In the records, each line holding "hwit" must be reported.

══ Material to process

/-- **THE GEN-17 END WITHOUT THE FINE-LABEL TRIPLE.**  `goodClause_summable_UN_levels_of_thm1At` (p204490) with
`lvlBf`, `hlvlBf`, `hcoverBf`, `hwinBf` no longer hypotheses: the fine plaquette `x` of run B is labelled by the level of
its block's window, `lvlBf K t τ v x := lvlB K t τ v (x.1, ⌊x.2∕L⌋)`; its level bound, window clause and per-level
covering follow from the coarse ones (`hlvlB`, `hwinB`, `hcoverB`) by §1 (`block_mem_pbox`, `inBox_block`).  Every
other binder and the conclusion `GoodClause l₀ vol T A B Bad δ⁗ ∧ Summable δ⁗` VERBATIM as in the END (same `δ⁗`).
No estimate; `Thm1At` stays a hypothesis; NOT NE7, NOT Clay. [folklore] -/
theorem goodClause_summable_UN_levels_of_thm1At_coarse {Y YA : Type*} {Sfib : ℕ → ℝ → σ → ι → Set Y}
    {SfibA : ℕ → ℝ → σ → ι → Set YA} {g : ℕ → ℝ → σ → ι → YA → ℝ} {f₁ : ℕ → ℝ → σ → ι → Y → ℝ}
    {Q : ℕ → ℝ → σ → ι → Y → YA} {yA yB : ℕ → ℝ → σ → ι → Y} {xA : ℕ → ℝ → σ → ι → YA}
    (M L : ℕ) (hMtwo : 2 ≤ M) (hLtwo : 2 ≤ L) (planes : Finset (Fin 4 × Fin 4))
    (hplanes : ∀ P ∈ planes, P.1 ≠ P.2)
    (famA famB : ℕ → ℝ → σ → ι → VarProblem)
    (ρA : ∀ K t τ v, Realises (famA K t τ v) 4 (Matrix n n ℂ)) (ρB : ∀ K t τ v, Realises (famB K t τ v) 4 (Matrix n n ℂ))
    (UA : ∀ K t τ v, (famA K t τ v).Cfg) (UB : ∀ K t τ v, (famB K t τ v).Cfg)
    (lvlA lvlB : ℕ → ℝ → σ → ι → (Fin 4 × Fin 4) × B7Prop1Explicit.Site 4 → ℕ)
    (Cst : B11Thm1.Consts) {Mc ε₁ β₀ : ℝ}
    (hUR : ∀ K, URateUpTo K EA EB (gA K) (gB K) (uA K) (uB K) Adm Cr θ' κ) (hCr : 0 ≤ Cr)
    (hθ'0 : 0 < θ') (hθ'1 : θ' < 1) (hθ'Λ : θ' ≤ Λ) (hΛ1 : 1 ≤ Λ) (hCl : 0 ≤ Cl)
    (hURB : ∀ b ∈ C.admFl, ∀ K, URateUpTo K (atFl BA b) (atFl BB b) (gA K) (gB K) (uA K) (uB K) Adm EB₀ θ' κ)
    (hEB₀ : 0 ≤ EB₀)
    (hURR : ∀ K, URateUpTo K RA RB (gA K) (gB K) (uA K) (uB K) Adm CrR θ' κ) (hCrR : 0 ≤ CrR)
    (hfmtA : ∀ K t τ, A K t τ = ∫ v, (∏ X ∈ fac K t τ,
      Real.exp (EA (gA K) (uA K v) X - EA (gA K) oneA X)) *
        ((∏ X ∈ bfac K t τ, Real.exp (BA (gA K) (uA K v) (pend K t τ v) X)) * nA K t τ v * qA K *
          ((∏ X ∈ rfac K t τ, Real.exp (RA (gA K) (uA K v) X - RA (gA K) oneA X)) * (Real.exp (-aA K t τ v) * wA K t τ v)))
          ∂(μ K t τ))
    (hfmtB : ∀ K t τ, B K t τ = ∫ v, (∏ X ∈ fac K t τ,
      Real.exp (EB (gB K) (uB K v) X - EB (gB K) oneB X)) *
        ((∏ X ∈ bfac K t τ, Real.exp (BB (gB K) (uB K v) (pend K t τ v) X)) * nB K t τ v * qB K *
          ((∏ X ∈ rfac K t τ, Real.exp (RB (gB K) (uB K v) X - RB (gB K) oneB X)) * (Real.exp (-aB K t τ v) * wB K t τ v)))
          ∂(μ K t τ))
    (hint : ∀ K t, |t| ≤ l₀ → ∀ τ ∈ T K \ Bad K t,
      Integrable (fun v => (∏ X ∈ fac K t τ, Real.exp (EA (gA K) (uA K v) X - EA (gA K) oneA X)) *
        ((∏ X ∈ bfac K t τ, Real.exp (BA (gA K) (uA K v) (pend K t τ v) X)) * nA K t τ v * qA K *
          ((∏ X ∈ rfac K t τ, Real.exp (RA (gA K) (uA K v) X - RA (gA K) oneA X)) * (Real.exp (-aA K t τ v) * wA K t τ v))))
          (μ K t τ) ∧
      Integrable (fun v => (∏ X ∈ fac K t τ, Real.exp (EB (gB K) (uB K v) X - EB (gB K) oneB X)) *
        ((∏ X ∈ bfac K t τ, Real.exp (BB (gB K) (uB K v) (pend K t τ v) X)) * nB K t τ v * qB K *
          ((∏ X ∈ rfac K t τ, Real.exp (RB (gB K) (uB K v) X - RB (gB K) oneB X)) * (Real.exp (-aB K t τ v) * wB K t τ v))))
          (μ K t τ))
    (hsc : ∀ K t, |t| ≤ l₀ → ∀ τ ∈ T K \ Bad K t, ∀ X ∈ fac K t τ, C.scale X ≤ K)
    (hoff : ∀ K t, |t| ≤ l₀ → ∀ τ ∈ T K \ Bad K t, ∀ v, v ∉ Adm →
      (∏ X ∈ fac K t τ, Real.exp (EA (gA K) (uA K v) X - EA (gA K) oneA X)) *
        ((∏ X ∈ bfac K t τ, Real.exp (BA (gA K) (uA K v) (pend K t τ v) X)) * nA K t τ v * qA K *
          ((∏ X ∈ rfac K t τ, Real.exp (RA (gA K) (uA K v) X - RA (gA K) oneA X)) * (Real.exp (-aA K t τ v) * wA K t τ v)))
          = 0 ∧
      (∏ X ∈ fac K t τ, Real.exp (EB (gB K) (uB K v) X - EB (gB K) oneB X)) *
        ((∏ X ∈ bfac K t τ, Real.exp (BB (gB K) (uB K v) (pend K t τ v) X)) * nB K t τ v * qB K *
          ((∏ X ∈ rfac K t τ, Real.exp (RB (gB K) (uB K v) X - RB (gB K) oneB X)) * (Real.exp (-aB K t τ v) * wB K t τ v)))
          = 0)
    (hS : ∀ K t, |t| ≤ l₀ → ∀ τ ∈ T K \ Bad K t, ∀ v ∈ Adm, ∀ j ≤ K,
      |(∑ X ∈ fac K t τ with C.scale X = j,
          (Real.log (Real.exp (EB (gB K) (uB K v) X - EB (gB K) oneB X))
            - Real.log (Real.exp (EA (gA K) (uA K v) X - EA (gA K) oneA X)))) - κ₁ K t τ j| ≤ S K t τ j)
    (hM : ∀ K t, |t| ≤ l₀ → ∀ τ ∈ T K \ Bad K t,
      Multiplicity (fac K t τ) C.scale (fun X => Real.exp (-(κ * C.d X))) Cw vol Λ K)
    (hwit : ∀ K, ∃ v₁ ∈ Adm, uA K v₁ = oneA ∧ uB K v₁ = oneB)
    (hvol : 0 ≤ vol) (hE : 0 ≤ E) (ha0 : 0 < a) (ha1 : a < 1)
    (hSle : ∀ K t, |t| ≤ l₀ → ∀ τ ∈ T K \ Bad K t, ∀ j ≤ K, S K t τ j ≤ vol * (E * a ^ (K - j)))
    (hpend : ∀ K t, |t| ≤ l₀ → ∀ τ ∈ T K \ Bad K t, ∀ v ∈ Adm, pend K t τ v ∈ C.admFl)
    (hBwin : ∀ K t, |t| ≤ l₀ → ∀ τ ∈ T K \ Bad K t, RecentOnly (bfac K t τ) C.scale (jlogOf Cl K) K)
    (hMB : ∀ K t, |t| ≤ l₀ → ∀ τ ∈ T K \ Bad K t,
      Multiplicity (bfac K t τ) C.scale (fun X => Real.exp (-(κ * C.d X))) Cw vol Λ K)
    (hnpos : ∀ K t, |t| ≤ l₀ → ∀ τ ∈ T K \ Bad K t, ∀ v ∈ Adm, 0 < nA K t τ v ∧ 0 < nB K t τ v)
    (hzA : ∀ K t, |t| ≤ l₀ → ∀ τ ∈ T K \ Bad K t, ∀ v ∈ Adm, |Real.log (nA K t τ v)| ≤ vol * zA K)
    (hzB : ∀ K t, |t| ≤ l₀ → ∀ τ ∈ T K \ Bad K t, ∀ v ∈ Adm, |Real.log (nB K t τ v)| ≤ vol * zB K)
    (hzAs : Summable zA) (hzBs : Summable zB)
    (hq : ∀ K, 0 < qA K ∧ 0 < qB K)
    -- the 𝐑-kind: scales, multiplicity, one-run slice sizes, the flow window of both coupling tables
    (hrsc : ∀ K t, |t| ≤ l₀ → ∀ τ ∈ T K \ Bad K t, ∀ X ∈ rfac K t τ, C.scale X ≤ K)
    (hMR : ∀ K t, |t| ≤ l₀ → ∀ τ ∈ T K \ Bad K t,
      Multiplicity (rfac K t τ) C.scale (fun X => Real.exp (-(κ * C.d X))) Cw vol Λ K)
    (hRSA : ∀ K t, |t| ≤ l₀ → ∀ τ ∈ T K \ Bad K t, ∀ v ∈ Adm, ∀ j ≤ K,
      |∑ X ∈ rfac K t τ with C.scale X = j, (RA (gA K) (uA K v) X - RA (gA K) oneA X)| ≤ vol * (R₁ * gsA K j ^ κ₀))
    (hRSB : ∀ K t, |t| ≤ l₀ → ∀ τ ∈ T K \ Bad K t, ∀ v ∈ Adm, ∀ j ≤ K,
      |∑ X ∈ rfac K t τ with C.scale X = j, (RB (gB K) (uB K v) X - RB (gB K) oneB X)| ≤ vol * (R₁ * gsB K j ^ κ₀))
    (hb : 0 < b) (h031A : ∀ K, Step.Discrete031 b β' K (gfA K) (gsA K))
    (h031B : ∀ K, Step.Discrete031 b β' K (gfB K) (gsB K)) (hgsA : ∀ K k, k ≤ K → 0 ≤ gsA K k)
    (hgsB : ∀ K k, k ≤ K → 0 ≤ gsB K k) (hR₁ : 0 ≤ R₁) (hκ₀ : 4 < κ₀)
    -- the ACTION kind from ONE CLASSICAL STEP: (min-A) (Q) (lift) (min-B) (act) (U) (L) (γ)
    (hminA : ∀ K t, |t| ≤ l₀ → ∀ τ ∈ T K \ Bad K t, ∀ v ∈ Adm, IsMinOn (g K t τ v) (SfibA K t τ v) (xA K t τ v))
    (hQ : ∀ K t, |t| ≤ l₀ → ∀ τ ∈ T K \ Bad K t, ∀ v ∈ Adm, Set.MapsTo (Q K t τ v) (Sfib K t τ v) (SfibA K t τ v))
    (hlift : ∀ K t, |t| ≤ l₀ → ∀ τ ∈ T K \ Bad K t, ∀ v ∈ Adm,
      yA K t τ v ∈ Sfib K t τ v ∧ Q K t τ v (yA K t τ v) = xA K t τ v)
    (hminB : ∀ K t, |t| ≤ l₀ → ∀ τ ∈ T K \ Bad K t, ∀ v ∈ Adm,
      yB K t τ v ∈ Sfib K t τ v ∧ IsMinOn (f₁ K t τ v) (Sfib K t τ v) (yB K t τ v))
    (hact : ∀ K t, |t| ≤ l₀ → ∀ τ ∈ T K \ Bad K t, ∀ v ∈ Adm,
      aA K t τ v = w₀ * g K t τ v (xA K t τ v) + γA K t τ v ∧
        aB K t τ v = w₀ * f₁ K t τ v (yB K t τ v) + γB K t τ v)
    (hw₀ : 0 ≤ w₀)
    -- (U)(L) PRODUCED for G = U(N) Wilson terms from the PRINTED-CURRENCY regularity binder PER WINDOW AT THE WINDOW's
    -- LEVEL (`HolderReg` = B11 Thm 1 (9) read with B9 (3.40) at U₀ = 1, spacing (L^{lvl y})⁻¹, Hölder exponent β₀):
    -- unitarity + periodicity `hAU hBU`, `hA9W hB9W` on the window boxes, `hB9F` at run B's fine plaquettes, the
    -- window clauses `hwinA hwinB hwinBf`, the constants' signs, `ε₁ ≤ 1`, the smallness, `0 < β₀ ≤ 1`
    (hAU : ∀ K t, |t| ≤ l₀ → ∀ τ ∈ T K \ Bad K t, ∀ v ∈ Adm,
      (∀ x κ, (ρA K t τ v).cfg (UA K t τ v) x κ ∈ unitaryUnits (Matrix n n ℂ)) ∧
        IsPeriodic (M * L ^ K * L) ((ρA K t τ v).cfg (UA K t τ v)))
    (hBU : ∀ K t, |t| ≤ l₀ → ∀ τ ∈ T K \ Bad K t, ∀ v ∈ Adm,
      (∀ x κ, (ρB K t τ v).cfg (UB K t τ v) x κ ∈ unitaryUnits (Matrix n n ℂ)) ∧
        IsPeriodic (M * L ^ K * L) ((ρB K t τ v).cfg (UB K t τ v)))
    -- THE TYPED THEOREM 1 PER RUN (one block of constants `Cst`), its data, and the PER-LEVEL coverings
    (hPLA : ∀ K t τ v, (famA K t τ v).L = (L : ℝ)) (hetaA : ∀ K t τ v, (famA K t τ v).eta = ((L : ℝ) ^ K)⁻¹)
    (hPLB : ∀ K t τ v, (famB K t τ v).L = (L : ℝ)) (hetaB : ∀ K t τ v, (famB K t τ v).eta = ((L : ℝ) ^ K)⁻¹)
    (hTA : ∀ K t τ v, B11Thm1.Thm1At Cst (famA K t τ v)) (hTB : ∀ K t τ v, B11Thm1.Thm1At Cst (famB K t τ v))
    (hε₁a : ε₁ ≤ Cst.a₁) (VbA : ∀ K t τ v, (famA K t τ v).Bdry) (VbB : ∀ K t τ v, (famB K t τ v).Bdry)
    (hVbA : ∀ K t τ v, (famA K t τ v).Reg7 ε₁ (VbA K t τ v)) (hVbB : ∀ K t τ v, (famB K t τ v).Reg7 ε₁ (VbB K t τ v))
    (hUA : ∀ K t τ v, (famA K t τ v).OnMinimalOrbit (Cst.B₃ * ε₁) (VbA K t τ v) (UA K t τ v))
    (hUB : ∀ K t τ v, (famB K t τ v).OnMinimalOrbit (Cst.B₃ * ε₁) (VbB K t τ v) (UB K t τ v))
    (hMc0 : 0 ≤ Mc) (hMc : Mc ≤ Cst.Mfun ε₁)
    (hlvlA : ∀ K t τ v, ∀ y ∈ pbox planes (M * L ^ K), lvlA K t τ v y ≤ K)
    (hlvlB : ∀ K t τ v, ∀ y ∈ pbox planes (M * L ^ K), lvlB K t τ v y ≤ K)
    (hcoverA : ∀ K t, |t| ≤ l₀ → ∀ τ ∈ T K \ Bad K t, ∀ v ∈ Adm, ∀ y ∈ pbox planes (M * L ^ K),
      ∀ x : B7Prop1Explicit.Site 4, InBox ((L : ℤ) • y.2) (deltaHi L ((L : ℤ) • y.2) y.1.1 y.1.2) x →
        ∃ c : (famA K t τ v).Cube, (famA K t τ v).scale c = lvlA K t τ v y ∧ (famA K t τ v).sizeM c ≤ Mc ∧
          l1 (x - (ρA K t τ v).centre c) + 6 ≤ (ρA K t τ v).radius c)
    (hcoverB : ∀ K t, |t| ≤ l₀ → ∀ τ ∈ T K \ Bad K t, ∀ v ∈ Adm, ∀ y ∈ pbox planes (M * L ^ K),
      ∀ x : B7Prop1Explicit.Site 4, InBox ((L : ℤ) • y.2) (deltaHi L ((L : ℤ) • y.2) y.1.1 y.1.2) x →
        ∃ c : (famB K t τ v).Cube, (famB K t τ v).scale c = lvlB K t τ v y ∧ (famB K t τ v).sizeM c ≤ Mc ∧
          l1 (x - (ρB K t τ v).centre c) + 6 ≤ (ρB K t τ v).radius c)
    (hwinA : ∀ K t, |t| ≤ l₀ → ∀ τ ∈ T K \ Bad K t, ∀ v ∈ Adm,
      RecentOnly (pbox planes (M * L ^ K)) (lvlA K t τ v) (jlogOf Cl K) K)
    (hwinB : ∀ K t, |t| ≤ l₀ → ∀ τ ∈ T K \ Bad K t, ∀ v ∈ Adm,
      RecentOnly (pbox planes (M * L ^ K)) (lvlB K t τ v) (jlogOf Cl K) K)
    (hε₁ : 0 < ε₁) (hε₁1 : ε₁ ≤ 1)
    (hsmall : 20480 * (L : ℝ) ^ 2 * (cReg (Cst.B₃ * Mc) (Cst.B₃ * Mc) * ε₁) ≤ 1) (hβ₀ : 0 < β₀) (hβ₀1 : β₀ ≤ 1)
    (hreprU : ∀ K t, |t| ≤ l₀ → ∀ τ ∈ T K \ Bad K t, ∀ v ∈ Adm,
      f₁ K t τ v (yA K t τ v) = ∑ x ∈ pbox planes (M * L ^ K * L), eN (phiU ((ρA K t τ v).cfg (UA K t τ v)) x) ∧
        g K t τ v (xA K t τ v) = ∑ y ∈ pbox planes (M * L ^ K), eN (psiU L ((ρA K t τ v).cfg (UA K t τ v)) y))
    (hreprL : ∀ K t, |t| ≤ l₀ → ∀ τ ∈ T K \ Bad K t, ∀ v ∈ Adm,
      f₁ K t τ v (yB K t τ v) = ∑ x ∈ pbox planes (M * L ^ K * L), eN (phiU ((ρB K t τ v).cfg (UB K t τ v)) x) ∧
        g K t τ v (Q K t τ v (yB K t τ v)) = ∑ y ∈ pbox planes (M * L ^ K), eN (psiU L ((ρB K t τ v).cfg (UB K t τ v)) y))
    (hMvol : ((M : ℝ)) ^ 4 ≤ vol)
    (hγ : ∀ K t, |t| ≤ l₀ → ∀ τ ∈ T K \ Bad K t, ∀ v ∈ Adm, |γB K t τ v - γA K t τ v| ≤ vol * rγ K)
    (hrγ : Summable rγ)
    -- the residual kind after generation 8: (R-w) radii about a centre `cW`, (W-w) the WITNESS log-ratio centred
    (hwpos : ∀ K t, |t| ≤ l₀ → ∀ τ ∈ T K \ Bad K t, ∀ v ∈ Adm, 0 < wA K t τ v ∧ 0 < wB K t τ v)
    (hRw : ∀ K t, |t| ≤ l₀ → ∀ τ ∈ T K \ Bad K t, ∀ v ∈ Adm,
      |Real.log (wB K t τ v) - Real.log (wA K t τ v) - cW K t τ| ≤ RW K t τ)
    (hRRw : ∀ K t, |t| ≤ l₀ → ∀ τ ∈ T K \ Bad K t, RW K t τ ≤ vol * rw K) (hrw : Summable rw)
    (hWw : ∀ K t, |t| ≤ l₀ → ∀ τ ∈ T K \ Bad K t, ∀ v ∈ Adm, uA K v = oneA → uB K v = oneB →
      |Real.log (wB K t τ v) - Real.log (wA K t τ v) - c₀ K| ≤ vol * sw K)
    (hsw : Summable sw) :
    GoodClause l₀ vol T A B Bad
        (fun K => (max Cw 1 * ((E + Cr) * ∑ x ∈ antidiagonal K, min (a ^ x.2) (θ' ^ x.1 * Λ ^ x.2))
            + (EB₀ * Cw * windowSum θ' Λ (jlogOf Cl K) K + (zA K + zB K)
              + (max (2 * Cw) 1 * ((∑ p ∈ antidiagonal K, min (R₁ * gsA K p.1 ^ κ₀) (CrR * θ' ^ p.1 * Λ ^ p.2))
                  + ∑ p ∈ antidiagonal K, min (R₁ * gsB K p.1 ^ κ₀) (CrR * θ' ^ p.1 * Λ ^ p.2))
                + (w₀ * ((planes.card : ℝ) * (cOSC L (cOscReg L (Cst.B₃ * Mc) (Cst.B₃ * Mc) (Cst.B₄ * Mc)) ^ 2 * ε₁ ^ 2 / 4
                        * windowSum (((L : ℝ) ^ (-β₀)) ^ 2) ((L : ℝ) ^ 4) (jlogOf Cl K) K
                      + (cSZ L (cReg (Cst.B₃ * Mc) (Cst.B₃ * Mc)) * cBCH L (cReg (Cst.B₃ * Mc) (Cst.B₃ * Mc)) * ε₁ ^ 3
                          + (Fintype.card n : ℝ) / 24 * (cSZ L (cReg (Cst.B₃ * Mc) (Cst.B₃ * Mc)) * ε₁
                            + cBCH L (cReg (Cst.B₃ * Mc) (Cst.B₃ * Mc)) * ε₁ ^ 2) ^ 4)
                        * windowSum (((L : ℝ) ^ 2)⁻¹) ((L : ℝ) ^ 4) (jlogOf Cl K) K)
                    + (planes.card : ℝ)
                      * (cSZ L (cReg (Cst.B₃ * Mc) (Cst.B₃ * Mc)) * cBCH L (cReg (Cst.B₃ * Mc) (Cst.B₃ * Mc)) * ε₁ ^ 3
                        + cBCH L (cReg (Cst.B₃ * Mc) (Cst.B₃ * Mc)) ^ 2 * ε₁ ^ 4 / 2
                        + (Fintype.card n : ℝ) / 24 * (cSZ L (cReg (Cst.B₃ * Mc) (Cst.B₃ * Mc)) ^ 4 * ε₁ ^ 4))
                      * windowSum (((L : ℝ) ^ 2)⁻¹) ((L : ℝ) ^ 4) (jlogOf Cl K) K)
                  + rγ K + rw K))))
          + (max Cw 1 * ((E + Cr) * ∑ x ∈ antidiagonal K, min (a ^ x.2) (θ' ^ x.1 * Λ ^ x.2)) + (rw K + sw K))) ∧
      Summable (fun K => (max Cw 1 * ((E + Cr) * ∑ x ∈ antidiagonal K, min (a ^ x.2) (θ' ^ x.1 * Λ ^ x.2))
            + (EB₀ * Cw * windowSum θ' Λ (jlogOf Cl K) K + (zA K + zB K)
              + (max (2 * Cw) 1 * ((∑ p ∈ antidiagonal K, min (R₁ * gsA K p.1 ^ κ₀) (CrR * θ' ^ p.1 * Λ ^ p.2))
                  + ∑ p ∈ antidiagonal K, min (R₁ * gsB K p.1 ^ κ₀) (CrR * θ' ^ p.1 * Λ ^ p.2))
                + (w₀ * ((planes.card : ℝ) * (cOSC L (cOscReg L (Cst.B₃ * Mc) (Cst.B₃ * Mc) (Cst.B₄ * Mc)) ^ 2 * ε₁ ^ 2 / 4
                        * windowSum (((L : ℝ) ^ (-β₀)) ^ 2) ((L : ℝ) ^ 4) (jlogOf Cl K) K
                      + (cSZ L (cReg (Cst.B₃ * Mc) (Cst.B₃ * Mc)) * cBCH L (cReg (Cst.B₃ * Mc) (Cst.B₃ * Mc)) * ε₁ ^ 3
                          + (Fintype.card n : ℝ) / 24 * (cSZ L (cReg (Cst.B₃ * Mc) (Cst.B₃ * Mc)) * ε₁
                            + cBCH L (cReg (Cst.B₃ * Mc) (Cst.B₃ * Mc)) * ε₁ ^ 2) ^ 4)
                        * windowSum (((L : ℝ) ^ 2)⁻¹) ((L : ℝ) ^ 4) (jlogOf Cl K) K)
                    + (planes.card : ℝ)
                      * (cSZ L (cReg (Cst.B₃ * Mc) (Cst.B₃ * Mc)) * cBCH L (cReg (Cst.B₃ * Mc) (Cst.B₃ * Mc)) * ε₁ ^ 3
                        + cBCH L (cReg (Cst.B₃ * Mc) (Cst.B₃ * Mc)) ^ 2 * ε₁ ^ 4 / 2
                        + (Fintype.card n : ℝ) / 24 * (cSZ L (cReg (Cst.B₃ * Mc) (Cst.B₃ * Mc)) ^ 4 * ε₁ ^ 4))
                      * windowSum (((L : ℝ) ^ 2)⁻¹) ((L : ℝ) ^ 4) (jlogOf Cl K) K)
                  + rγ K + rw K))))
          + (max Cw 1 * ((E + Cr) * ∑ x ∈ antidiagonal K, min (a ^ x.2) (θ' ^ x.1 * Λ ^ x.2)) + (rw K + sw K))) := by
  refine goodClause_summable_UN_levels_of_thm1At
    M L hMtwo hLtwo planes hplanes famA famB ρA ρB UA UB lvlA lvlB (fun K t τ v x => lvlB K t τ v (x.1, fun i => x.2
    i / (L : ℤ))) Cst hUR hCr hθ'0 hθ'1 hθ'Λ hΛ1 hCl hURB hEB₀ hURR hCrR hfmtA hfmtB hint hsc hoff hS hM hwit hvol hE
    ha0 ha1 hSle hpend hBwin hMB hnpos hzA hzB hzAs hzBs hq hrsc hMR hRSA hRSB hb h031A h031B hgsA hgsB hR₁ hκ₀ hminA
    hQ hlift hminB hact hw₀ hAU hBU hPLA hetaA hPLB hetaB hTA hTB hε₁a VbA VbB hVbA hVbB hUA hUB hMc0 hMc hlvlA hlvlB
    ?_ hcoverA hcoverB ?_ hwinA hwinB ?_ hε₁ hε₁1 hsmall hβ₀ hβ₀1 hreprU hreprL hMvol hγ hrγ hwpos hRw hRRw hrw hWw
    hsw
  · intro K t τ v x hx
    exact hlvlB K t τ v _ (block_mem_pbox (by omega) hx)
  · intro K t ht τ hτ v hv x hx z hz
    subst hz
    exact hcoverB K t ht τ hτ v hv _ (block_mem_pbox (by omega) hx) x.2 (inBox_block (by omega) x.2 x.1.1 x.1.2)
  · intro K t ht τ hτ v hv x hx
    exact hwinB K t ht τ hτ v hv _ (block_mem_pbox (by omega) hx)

════

Written response:
    (hwit : ∀ K, ∃ v₁ ∈ Adm, uA K v₁ = oneA ∧ uB K v₁ = oneB)
    i / (L : ℤ))) Cst hUR hCr hθ'0 hθ'1 hθ'Λ hΛ1 hCl hURB hEB₀ hURR hCrR hfmtA hfmtB hint hsc hoff hS hM hwit hvol hE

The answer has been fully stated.